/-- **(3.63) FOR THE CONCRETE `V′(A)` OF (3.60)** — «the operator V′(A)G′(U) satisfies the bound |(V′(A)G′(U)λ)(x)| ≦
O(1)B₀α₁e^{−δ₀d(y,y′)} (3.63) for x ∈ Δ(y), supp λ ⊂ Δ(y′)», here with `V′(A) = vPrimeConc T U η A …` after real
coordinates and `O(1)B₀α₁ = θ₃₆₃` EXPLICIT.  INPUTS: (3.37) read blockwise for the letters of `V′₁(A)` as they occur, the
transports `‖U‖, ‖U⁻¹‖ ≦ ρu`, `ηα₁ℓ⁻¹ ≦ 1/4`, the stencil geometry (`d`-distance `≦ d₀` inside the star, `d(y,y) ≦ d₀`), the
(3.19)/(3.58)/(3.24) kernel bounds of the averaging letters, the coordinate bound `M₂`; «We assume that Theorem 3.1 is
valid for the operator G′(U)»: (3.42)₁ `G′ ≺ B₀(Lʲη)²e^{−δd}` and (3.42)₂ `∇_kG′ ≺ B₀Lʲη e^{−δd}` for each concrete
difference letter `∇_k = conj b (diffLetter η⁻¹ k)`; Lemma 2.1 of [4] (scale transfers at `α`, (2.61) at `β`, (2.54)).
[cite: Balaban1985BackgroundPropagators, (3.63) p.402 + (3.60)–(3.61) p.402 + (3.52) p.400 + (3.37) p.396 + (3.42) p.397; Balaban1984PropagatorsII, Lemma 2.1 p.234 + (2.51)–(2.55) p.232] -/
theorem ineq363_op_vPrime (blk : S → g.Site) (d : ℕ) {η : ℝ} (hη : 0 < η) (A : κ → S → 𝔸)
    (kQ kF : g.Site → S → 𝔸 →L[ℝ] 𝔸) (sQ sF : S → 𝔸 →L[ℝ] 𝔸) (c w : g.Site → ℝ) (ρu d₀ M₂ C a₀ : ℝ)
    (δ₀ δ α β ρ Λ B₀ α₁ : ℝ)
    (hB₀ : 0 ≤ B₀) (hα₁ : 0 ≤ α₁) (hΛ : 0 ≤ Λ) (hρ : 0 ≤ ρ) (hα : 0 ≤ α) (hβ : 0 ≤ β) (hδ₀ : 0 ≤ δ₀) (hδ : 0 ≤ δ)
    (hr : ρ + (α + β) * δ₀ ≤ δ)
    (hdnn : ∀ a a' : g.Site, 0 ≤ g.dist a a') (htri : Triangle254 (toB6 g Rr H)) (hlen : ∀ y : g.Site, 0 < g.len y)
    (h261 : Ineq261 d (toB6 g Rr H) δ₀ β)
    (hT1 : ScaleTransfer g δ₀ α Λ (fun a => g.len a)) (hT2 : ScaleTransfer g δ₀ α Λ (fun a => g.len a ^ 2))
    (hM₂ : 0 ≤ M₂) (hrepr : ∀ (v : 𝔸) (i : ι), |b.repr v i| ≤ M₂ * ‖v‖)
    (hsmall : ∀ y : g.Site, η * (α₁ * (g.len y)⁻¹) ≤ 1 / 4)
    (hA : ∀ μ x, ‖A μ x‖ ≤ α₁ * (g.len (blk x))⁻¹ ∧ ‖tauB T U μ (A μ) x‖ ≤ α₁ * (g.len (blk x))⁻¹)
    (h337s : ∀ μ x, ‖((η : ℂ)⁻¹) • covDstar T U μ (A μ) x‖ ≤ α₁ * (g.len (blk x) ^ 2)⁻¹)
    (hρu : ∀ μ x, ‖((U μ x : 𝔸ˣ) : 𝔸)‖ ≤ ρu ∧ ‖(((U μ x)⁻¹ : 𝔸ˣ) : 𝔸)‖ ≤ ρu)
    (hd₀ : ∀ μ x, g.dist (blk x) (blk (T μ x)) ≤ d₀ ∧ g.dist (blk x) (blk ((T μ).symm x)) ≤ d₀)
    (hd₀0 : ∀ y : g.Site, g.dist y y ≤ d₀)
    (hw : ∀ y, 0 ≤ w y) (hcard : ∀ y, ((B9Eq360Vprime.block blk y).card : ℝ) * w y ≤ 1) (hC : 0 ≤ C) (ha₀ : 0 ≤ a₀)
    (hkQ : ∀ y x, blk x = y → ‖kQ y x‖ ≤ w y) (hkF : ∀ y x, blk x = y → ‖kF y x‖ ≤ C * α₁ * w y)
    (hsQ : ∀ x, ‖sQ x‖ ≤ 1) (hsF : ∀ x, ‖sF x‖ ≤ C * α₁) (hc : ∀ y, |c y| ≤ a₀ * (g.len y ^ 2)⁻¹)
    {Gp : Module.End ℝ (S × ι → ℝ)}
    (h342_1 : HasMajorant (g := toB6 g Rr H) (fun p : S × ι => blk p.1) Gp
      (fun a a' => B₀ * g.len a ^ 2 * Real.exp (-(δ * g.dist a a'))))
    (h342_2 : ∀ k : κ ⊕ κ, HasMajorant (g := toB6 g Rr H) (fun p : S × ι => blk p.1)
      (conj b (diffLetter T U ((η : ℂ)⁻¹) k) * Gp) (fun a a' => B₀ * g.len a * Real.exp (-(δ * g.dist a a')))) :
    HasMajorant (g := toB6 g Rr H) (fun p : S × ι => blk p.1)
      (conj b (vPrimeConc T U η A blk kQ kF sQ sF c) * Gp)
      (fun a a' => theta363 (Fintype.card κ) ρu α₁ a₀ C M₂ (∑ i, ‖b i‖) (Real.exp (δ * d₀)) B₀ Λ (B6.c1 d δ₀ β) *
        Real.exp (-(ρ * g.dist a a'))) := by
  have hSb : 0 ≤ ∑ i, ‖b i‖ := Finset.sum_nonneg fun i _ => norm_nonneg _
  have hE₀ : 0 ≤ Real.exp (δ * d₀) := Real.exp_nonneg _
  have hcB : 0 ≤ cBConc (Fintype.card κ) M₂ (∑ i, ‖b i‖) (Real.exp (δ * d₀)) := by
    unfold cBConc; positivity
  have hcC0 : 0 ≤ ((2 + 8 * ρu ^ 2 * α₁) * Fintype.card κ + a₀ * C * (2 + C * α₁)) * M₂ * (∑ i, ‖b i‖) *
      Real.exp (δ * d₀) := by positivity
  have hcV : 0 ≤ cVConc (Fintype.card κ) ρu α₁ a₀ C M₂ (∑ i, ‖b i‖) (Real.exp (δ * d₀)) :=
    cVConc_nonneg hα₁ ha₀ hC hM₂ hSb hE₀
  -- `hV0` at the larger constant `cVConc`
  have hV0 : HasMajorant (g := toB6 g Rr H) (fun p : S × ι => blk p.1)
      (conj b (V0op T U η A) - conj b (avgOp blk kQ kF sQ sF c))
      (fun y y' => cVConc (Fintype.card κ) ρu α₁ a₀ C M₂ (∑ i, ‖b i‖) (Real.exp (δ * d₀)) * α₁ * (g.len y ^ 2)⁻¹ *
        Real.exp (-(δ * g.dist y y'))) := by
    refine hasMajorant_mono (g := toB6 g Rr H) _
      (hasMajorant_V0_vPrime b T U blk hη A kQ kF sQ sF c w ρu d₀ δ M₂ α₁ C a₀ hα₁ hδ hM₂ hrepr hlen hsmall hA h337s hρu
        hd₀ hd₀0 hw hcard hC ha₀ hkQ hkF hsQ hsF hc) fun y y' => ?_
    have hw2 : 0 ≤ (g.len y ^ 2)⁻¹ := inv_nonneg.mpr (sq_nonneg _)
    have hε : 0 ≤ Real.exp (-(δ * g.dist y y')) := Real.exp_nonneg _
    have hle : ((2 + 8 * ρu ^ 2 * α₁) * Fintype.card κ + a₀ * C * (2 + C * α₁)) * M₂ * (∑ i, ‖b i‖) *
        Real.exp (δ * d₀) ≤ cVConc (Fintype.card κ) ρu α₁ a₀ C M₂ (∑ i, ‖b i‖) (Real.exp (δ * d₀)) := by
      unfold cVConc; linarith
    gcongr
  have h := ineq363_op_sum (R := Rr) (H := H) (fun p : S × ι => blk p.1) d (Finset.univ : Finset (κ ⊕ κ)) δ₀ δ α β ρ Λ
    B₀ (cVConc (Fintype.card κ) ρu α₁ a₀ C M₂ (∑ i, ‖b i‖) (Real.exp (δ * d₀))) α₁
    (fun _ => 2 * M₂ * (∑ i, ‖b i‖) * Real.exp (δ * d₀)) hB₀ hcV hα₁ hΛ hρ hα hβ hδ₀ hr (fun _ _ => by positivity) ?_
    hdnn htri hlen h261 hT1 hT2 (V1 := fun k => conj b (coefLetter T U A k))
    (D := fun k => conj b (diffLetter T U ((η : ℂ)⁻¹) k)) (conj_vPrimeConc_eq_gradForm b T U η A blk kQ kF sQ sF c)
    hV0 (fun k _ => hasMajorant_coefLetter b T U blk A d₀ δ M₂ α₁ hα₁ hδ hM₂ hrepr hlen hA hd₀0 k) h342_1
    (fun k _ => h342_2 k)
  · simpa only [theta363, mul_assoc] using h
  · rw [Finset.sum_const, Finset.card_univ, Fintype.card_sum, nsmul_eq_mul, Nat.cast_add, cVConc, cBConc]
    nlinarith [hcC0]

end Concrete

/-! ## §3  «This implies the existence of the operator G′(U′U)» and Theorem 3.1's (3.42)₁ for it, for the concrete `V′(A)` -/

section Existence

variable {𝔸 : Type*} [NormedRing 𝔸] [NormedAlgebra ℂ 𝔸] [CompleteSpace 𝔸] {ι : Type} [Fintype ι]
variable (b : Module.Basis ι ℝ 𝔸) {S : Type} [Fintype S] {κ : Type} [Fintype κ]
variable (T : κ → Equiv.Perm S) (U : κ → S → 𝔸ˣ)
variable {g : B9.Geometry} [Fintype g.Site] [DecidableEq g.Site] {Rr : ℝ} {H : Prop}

...

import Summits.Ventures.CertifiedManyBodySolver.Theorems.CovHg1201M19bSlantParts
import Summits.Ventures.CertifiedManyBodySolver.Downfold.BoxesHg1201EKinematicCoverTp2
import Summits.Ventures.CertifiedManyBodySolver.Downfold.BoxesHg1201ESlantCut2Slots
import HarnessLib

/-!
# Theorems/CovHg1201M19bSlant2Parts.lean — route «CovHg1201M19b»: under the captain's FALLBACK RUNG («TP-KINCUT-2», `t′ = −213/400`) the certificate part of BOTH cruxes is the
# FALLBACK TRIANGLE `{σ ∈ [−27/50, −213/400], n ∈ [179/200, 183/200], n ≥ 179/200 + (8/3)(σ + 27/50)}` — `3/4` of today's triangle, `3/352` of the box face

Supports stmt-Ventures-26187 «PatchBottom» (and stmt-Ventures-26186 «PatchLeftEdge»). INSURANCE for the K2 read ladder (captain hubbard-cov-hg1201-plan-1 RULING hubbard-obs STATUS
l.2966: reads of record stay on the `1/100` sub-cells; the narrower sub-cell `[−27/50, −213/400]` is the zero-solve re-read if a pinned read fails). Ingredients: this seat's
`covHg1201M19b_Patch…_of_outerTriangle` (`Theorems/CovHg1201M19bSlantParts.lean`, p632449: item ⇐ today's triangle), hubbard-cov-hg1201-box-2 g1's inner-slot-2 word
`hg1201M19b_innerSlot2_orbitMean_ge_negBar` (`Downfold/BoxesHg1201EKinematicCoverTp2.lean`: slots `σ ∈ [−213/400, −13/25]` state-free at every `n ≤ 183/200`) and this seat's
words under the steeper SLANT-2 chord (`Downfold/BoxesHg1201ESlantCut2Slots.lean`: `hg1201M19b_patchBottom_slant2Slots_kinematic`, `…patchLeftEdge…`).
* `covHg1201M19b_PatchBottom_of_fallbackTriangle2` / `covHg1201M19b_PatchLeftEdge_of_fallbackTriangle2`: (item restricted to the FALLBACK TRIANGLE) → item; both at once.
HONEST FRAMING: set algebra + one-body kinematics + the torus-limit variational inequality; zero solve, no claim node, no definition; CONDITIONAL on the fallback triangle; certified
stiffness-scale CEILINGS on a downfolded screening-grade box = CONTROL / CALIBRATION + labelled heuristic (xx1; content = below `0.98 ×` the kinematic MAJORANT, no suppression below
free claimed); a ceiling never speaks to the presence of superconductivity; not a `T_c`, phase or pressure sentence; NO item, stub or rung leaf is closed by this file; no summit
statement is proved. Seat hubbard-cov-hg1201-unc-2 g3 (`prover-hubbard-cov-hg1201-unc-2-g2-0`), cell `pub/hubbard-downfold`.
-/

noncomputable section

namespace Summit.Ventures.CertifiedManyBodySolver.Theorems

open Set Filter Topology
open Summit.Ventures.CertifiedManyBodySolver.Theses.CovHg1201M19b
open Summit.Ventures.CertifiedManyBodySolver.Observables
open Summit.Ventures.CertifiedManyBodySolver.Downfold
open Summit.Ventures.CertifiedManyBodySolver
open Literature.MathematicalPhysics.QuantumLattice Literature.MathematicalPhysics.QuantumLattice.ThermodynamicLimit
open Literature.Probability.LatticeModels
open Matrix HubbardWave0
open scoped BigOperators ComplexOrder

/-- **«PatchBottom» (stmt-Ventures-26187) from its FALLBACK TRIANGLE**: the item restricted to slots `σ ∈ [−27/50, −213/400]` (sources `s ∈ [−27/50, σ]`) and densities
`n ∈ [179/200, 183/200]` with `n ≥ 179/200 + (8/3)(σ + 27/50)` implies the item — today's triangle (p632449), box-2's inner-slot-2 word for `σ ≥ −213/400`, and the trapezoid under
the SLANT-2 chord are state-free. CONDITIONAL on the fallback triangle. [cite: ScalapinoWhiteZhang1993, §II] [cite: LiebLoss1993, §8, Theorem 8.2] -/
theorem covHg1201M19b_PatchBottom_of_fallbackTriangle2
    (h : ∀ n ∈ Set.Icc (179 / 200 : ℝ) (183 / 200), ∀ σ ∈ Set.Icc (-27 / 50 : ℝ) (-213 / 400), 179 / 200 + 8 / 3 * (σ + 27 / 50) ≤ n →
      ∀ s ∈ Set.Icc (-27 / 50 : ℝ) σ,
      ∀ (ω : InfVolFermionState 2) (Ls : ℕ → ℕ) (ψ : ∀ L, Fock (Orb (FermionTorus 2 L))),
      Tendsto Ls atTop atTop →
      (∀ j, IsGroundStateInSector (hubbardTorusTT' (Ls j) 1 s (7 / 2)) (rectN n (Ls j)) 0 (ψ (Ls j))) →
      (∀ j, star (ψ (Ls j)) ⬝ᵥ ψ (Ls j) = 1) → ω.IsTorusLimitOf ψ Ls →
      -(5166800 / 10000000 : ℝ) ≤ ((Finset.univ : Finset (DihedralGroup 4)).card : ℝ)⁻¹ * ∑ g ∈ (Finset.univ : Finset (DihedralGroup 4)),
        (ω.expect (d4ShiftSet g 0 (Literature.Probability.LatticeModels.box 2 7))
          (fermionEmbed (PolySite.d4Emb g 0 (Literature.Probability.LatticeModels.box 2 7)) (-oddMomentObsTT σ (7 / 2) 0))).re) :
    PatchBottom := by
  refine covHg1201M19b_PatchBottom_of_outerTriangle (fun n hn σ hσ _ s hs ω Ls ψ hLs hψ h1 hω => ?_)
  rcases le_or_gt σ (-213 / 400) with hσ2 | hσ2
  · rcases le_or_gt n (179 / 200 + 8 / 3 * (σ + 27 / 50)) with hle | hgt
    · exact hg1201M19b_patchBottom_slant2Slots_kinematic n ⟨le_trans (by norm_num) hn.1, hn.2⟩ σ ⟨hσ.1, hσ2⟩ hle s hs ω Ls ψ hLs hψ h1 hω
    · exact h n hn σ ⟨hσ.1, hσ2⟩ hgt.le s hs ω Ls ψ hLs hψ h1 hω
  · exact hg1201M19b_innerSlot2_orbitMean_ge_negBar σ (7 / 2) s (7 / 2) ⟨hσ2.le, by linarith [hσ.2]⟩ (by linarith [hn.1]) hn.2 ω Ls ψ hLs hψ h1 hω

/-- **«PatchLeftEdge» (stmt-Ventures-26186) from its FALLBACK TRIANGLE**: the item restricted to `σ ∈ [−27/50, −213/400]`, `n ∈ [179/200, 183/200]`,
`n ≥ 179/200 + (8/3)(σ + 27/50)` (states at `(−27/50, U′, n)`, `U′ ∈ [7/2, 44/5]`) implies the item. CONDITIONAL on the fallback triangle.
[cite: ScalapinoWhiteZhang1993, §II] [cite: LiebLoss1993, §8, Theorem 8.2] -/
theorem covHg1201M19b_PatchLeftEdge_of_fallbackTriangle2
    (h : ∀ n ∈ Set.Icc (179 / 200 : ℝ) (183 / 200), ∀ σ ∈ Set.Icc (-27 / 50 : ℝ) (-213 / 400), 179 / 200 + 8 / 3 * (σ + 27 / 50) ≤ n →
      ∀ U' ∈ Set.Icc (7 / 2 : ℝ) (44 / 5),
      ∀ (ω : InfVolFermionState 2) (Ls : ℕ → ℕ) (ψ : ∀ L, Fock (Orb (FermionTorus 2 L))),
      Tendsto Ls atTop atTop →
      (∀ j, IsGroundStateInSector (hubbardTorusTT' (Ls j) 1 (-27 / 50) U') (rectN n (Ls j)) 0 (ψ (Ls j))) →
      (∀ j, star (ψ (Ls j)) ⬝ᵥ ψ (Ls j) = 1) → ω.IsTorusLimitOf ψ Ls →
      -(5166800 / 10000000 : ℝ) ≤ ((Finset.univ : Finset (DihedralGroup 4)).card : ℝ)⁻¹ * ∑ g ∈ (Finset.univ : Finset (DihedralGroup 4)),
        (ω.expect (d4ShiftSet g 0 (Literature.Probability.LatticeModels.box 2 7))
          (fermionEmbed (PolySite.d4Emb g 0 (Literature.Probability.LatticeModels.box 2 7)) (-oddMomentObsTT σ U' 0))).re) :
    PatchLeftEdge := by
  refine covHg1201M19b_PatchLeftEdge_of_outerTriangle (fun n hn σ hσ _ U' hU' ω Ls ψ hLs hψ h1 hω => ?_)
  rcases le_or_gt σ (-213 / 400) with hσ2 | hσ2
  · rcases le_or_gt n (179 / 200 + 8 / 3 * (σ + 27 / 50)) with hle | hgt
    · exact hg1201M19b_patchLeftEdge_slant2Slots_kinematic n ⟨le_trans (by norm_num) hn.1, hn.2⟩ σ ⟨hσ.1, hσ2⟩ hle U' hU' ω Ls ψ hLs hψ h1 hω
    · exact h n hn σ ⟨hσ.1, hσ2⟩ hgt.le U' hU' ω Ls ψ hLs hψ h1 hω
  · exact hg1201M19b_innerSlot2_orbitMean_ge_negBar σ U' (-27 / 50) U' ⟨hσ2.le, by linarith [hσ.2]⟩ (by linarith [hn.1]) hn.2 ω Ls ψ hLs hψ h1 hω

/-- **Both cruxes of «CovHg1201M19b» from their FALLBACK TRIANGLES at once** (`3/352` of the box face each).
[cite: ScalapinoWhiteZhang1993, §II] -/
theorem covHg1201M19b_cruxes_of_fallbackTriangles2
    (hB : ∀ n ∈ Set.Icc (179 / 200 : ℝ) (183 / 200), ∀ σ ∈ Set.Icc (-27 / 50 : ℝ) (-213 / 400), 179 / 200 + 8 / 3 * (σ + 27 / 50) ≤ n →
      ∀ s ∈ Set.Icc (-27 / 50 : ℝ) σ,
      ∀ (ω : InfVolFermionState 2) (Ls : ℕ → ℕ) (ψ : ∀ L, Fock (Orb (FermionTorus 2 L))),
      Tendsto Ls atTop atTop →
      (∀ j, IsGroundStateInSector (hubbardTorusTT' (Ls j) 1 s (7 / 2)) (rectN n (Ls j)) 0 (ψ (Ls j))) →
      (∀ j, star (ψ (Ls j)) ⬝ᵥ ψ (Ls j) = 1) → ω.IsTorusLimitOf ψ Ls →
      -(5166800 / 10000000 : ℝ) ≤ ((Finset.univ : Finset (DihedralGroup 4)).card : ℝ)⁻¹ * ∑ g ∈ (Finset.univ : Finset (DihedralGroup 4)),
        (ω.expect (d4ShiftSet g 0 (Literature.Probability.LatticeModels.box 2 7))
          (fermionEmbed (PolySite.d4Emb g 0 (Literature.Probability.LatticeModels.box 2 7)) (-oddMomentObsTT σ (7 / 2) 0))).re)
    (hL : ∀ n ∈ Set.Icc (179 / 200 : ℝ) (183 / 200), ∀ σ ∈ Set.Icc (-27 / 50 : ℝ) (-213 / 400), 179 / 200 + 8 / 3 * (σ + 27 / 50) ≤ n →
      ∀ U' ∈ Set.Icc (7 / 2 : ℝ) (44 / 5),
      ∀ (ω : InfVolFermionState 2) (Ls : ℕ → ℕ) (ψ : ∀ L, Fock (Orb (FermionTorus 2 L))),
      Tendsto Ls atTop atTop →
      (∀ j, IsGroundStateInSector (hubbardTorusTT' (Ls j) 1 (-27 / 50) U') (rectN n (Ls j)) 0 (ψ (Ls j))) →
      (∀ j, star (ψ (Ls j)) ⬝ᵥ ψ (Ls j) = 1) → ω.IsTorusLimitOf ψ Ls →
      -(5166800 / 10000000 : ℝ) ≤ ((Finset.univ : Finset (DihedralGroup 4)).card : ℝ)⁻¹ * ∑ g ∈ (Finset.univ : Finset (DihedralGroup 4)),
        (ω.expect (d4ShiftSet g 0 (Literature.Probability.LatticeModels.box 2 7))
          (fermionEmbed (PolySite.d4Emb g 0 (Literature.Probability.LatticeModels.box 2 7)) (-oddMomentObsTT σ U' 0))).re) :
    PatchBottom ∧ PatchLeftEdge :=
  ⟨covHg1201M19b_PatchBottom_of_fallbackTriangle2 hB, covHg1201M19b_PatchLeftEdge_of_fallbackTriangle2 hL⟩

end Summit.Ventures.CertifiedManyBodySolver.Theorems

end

Exercise: Looking at the data above, return every line from the one with "# Theorems/CovHg1201M19bSlant2Parts.lean —" down to the one with "l.2966: reads of", exactly and inclusively.

Task answer:
# Theorems/CovHg1201M19bSlant2Parts.lean — route «CovHg1201M19b»: under the captain's FALLBACK RUNG («TP-KINCUT-2», `t′ = −213/400`) the certificate part of BOTH cruxes is the
# FALLBACK TRIANGLE `{σ ∈ [−27/50, −213/400], n ∈ [179/200, 183/200], n ≥ 179/200 + (8/3)(σ + 27/50)}` — `3/4` of today's triangle, `3/352` of the box face

Supports stmt-Ventures-26187 «PatchBottom» (and stmt-Ventures-26186 «PatchLeftEdge»). INSURANCE for the K2 read ladder (captain hubbard-cov-hg1201-plan-1 RULING hubbard-obs STATUS
l.2966: reads of record stay on the `1/100` sub-cells; the narrower sub-cell `[−27/50, −213/400]` is the zero-solve re-read if a pinned read fails). Ingredients: this seat's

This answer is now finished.